Alabama removes anti-LGBTQ language from sexual education curriculums

Sexual education classes are a critical component of health education, but the content and quality of these curriculums vary widely from state to state. For example, only 22 US states actually require schools to teach sex education. In Alabama, curriculums in much of the state emphasize abstinence-only education and take an outdated approach to LGBTQ topics. Fortunately, new legislation now requires that schools in the state remove inaccurate and stigmatizing language about lesbian, gay, bisexual, and transgender people from their curriculums. 

Previous legislation in Alabama was discriminatory towards LGBTQ individuals and required that curriculums emphasize “that homosexuality is not a lifestyle acceptable to the general public” and “homosexual conduct is a criminal offense under the laws of the state.” This previous information was not only biased and unjust but also untrue as the US Supreme Court ruled in 2003 that bans on same-sex activity are unconstitutional and cannot be enforced. 

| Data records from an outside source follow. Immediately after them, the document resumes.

import Summits.Ventures.YMGap.Thresholds.OneLinkEigenCalculus
import HarnessLib

/-!
# Venture YMGap — the one-link modulus beyond first order, part 1: the degree-2 Casimir algebra on `SU(N)`
# and the closed-form SECOND-ORDER Poisson solution

HONEST FRAMING: venture file of the cell `pub-ymgap` (QuantumFields programme), strong-coupling LATTICE bookkeeping for
`SU(N)` lattice Yang–Mills; nothing about the continuum or the mass gap in the Clay sense.  This file is pure matrix
calculus (no measure, no number of record): it is the foundation («F1» of the cell note `HOME/p2/ONE-LINK-HIERARCHY.md`) of
the second-order Laplacian-eigenfunction expansion of the one-link Kantorovich–Rubinstein modulus, whose first order is the
tree's `OneLinkEigenCalculus` / `OneLinkEigenModulus` (`oneLinkKRModulus_eigen`, `oneLinkKRModulus_refined`).

WHAT.  For the quadratic trace polynomials `w(Q) = Re tr(Q M₁ Q M₂)`, `t(Q) = Re(tr(Q M₁) tr(Q M₂))`,
`s(Q) = Re(tr(Q M₁) conj tr(Q M₂))` on `M_N(ℂ)` and the Laplace–Beltrami operator `Δ = ∑_α D_α²` of the tree's ambient
calculus (`SUNBakryEmeryPoincare`: `matD`, Parseval frame `frame`, `Lap`, `Gam`, `pot`):
* `matD_reTrQuad`: `D_A Re tr(Q M₁ Q M₂) = Re tr(Q A M₁ Q M₂) + Re tr(Q M₁ Q A M₂)`;
* `Lap_reTrQuad`, `Lap_reTrProd`: `Δ w = −(2N − 4/N) w − 2 t`, `Δ t = −(2N − 4/N) t − 2 w` — i.e. `w ± t` are eigenfunctions
  with the Casimirs `2N ± 2 − 4/N` of `Sym²`/`Λ²` (the tree's `N − 1/N` is the fundamental) — from the two frame identities
  `∑_α Y_α X Y_α = −tr X · 1 + X/N` (`sum_frame_mul_mul_frame`) and `∑_α Y_α² = −(N − 1/N) 1`;
* `Lap_reTrProdConj`: `Δ s = −2N s + 2 Re tr(M₁ Q Qᴴ M₂ᴴ)` (adjoint Casimir `2N`; the last term is constant on `SU(N)`);
* `lap_psiTwo_add_gam` (THE POISSON IDENTITY OF ORDER TWO): on `SU(N)`, `N ≥ 3`,
  `Δ ψ₂ + N Γ(Re tr(· B), Re tr(· Δ)) = ((N − 1/N)/2) Re tr(B Δᴴ)` (a constant) for the explicit quadratic polynomial
  `ψ₂ = −κ_w Re tr(Q Δ Q B) + κ_t Re(tr(QB) tr(QΔ)) − (1/(4N)) Re(tr(QB) conj tr(QΔ))`, `κ_w = N²/(4(N²−4))`,
  `κ_t = N/(2(N²−4))`.  Consequence (next file): with `u = Re tr(· Δ)`, `S = N Re tr(· B)`, `λ₁ = N − 1/N`,
  `u = (−L_S (u + ψ₂) + N Γ(Re tr(· B), ψ₂) + const)/λ₁`, so the covariance of any observable with `u` under the one-link
  measure `ν_B` is an integration-by-parts term plus `N Cov(φ, Γ(pot B, ψ₂))` with a CUBIC remainder — Bakry–Émery is
  then needed only at third order (cell note §3–§5: `K₂(N, 0.19) ≈ 1.1` at large `N` versus `K_ref ≈ 2.1`).
Every identity of this file was checked numerically (finite differences on `SU(3…6)`, cell folder `HOME/p2/hier/alg_check.py`,
residuals ≤ 2e-8) before being proved here.

References: T. Bröcker, T. tom Dieck, GTM 98 (1985), IV (3.1) and §II.5 (Casimir eigenvalues of `Sym²`, `Λ²`, adjoint);
H. Shen, R. Zhu, X. Zhu, CMP 400 (2023) 805–851, §4.1 (the one-link generator); cell notes `HOME/p2/ONE-LINK-MODULUS.md` §5,
`HOME/p2/ONE-LINK-HIERARCHY.md` §2–§3.
-/

noncomputable section
/-- **`KB3`: the asymptotic (8.25) for the kernel of the assembly**, in the form consumed by
`prop72_81_pair_of_kernelBounds` (`κ = 2`): for `h₁ ≠ h₂` there are `C₃, η₃` such that for every Siegel zero
of quality `η ≥ η₃`, every `x ∈ [q^{41/2}, q^{√η}]`, every truncation `A ≥ 1` and every `τ` in the box
`|t| ≤ log^{1/200} η`,
`‖K(τ) − 𝔖'_x ∏_j ∏_{p ≤ x}(1 − p^{-s(τ_{j,0})})‖ ≤ C₃ log^{-1/14} η · log^{-2} x · P₂(τ)`.
[cite: TaoTeravainen2021, §8 (8.21)–(8.25)] -/
theorem kernel_KB3 : ∀ h₁ h₂ : ℕ, 1 ≤ h₁ → 1 ≤ h₂ → h₁ ≠ h₂ →
    ∃ κ : ℕ, 2 ≤ κ ∧ ∃ C₃ η₃ : ℝ, 0 ≤ C₃ ∧
      ∀ (q : ℕ) [NeZero q] (χ : DirichletCharacter ℂ q) (η : ℝ), IsSiegelZero χ η → η₃ ≤ η →
        ∀ x : ℕ, (q : ℝ) ^ ((41 : ℝ) / 2) ≤ x → (x : ℝ) ≤ (q : ℝ) ^ Real.sqrt η →
          ∀ A : ℕ, 1 ≤ A → ∀ τ : Slot → ℝ,
            (∀ k, |τ k| ≤ boxThr (Real.log x) ((Real.log η) ^ ((1 : ℝ) / 200)) k) →
              ‖assemblyKernel χ h₁ h₂ η x A τ -
                  ((Literature.NumberTheory.Sieve.singularSeriesPartial ({(h₁ : ℤ), (h₂ : ℤ)} : Finset ℤ) x : ℝ) : ℂ) *
                    ∏ j : Fin 2, eulerTrunc (x + 1) (zetaSlotS (Real.log x) (τ (j, 0)))‖ ≤
                C₃ * (Real.log η) ^ (-(1 : ℝ) / 14) * ((Real.log x) ^ 2)⁻¹ * polyWeight (Real.log x) κ τ := by
  intro h₁ h₂ _ _ hne
  classical
  -- constants depending on `h₁, h₂` only
  obtain ⟨c₁, hc₁⟩ := exists_log_le_mul_log_conductor_add one_pos
  obtain ⟨K₃₆, η₀, h36⟩ :=
    Literature.NumberTheory.LFunctions.SiegelZero.TaoTeravainen2021_cor36_i_holds 40 (by norm_num)
  obtain ⟨C₀, hC₀def⟩ : ∃ C₀ : ℕ, C₀ = shiftDiff h₁ h₂ + 3 := ⟨_, rfl⟩
  obtain ⟨K₁, hK₁def⟩ : ∃ K₁ : ℝ, K₁ = 1 + |c₁| := ⟨_, rfl⟩
  obtain ⟨K', hK'def⟩ : ∃ K' : ℝ, K' = max K₃₆ 0 := ⟨_, rfl⟩
  obtain ⟨D₀, hD₀def⟩ : ∃ D₀ : ℝ, D₀ = kb3Const K₁ K' := ⟨_, rfl⟩
  have hπ := Real.pi_gt_three
  have hC₀3 : 3 ≤ C₀ := by omega
  have hC₀R : (3 : ℝ) ≤ C₀ := by exact_mod_cast hC₀3
  have hlogC₀ : 0 ≤ Real.log C₀ := Real.log_nonneg (by linarith)
  have hK₁1 : 1 ≤ K₁ := by rw [hK₁def]; have := abs_nonneg c₁; linarith
  have hK' : 0 ≤ K' := by rw [hK'def]; exact le_max_right _ _
  have hK'K : K₃₆ ≤ K' := by rw [hK'def]; exact le_max_left _ _
  have hD₀ : 0 ≤ D₀ := by rw [hD₀def]; exact kb3Const_nonneg (by linarith) hK'
  refine ⟨2, le_rfl,
    972 ^ C₀ * ((2 * π) ^ 4 * Real.exp (Real.log (Real.log C₀) + 6 / Real.log C₀ + 77) ^ 2) *
      (14 * D₀ + 1032 * K₁ * C₀ * Real.log C₀),
    max η₀ (Real.exp (max (4 * (1 + |c₁|) ^ 2) (max (|c₁| + Real.log C₀ + 1) ((7 * D₀) ^ 14)))),
    by positivity, fun q _ χ η hS hη x hxq hxη A hA τ hτ => ?_⟩
  -- the numerical consequences of the thresholds
  have hη₀ : η₀ ≤ η := (le_max_left _ _).trans hη
  have hq3 : (3 : ℝ) ≤ q := by exact_mod_cast hS.three_le
  have hLq : Real.log η ≤ Real.log q + c₁ := by have h := hc₁ q χ η hS; rwa [one_mul] at h
  obtain ⟨hL1, hL4, hLX, hC₀x, hX2, hx1, hY2', h7⟩ :=
    kb3_numerics hC₀3 hD₀ hq3 hLq ((le_max_right _ _).trans hη) hxq
  rw [← hK₁def] at hL4 hLX
  have hL0 : 0 < Real.log η := lt_of_lt_of_le one_pos hL1
  have hx0 : (0 : ℝ) < x := lt_of_lt_of_le one_pos hx1
  have hX0 : 0 < Real.log x := lt_of_lt_of_le two_pos hX2
  -- the scales `ℓ = L^{1/10}`, `R`, `log R = log x/ℓ ≥ 2`
  have hℓpos : 0 < Real.log η ^ ((1 : ℝ) / 10) := Real.rpow_pos_of_pos hL0 _
  have hR1 : 1 < pairScaleR η x := Real.one_lt_rpow (lt_of_lt_of_le (by norm_num) (hq3.trans ?_)) (one_div_pos.mpr hℓpos)
  swap
  · calc (q : ℝ) = (q : ℝ) ^ (1 : ℝ) := (Real.rpow_one _).symm
      _ ≤ (q : ℝ) ^ ((41 : ℝ) / 2) := Real.rpow_le_rpow_of_exponent_le (by linarith) (by norm_num)
      _ ≤ x := hxq
  have hlogR : Real.log (pairScaleR η x) = Real.log x / Real.log η ^ ((1 : ℝ) / 10) := by
    rw [pairScaleR, Real.log_rpow hx0]; ring
  have hY2 : 2 ≤ Real.log (pairScaleR η x) := by rw [hlogR, le_div_iff₀ hℓpos]; exact hY2'
  -- `σ = 1 + T'` dominates the box
  have hT1 : 1 ≤ Real.log η ^ ((1 : ℝ) / 200) := Real.one_le_rpow hL1 (by norm_num)
  have hσ1 : (1 : ℝ) ≤ 1 + Real.log η ^ ((1 : ℝ) / 200) := by linarith only [hT1]
  have hσ2 : 1 + Real.log η ^ ((1 : ℝ) / 200) ≤ 2 * Real.log η ^ ((1 : ℝ) / 200) := by linarith only [hT1]
  have hbox0 : ∀ j : Fin 2, 1 + 2 * π * Real.log x * |τ (j, 0)| ≤ 1 + Real.log η ^ ((1 : ℝ) / 200) := by
    intro j
    have h := hτ (j, 0)
    rw [boxThr_dslot, le_div_iff₀ (by positivity)] at h
    linarith only [h]
  have hbox : ∀ (j : Fin 2) (i : Fin 3), i ≠ 0 → 1 + 2 * π * |τ (j, i)| ≤ 1 + Real.log η ^ ((1 : ℝ) / 200) := by
    intro j i hi
    have h := hτ (j, i)
    rw [boxThr_sieve _ _ _ hi, le_div_iff₀ (by positivity)] at h
    linarith only [h]
  -- the cut `w = x^{1/√L}` and the exceptional sum (Corollary 3.6 with `ε = 40`)
  have hw1 : 1 ≤ (x : ℝ) ^ (1 / Real.sqrt (Real.log η)) := Real.one_le_rpow hx1 (by positivity)
  have hw : Real.log ((x : ℝ) ^ (1 / Real.sqrt (Real.log η))) = Real.log x / Real.sqrt (Real.log η) := by
    rw [Real.log_rpow hx0]; ring
  have hA1 : 1 ≤ Real.log η ^ ((1 : ℝ) / 50) := Real.one_le_rpow hL1 (by norm_num)
  have hexc : ∑ p ∈ ((Nat.primesBelow (x + 1)).filter (fun p => C₀ ≤ p)).filter
      (fun p : ℕ => (x : ℝ) ^ (1 / Real.sqrt (Real.log η)) < p ∧ χ (p : ZMod q) ≠ -1), (1 : ℝ) / p ≤
        K' * Real.exp (-Real.sqrt (Real.log η) / 2) := by
    have hxq' : (q : ℝ) ^ ((1 + 40 : ℝ) / 2) ≤ x := by norm_num; exact hxq
    have h := h36 q χ hS.1 hS.2.1 η hη₀ hS.2.2.2 (x : ℝ) hxq' hxη
    rw [Nat.floor_natCast] at h
    have hsub : ((Nat.primesBelow (x + 1)).filter (fun p => C₀ ≤ p)).filter
        (fun p : ℕ => (x : ℝ) ^ (1 / Real.sqrt (Real.log η)) < p ∧ χ (p : ZMod q) ≠ -1) ⊆
        Literature.NumberTheory.LFunctions.SiegelZero.excPrimes χ
          (Icc ⌈(x : ℝ) ^ (1 / Real.sqrt (Real.log η))⌉₊ x) := by
      intro p hp
      simp only [Finset.mem_filter] at hp
      obtain ⟨⟨hpP, -⟩, hwp, hχp⟩ := hp
      have hpx : p < x + 1 := (Nat.mem_primesBelow.mp hpP).1
      refine Literature.NumberTheory.LFunctions.SiegelZero.mem_excPrimes.mpr
        ⟨?_, Nat.prime_of_mem_primesBelow hpP, hχp⟩
      exact mem_Icc.mpr ⟨Nat.ceil_le.mpr hwp.le, by omega⟩
    calc _ ≤ ∑ p ∈ Literature.NumberTheory.LFunctions.SiegelZero.excPrimes χ
            (Icc ⌈(x : ℝ) ^ (1 / Real.sqrt (Real.log η))⌉₊ x), (1 : ℝ) / p :=
          sum_le_sum_of_subset_of_nonneg hsub fun p _ _ => by positivity
      _ ≤ K₃₆ * Real.exp (-Real.sqrt (Real.log η) / 2) := h
      _ ≤ K' * Real.exp (-Real.sqrt (Real.log η) / 2) := mul_le_mul_of_nonneg_right hK'K (Real.exp_pos _).le
  -- the fixed-`τ` comparison
  have hfix := norm_prod_localE_sub_prod_modelVal_dat_le χ hne hA hX2 hR1 hY2 hσ1 τ hbox0 hbox
    (le_of_eq hC₀def.symm) hC₀x hA1 hw1 hexc
  rw [hlogR] at hfix
  -- bookkeeping
  have hDb := kb3_Dbound_le hL1 hK₁1 hK' hX0 hLX hL4 hσ1 hσ2 hw
  rw [← hD₀def] at hDb
  have hDb0 : 0 ≤ Dbound (1 + Real.log η ^ ((1 : ℝ) / 200)) (Real.log x) (Real.log x / Real.log η ^ ((1 : ℝ) / 10))
      (Real.log η ^ ((1 : ℝ) / 50)) ((x : ℝ) ^ (1 / Real.sqrt (Real.log η))) (K' * Real.exp (-Real.sqrt (Real.log η) / 2)) :=
    Dbound_nonneg (zero_le_one.trans hσ1) hX0 (div_pos hX0 hℓpos) (lt_of_lt_of_le one_pos hA1) hw1
      (mul_nonneg hK' (Real.exp_pos _).le)
  have hCe := kb3_eterm_le (C := (C₀ : ℝ)) (lC := Real.log C₀) hL1 hK₁1 hX0 hLX hσ1 hσ2 (by positivity) hlogC₀
  have hCe0 : 0 ≤ (C₀ : ℝ) * (480 * ((1 + Real.log η ^ ((1 : ℝ) / 200)) * Real.log C₀ / (Real.log x / Real.log η ^ ((1 : ℝ) / 10))) +
      36 * ((1 + Real.log η ^ ((1 : ℝ) / 200)) * Real.log C₀ / Real.log x)) := by
    have : 0 ≤ 1 + Real.log η ^ ((1 : ℝ) / 200) := zero_le_one.trans hσ1
    positivity
  have hPr := (prod_sq_le_polyWeight hX0.le (le_refl 2) τ).2
  -- combine
  rw [assemblyKernel_eq_prod_dat, singular_mul_eulerTrunc_eq_prod_modelVal_dat hne x (Real.log x) (pairScaleR η x) τ]
  exact kb3_combine (by positivity) (by positivity) (by positivity) (prod_nonneg fun j _ => by positivity)
    hfix hDb0 hDb h7 hCe0 hCe hPr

Sexual education courses that condemn LGBTQ people increase bullying rates against students who identify as LGBTQ and damage public health efforts by not offering comprehensive information about serious health risks such as the human papillomavirus (HPV) and related cancers. 

This new bill, signed into law by Governor Kay Ivey, is the first step towards establishing accurate and just sexual education curriculums in the state, but teachers and medical professionals alike agree it does not go far enough. As summarized by Human Rights Watch, “Lawmakers should continue to develop and implement comprehensive sexuality education that is age-appropriate, scientifically and medically accurate, and responsive to the needs of all young people.”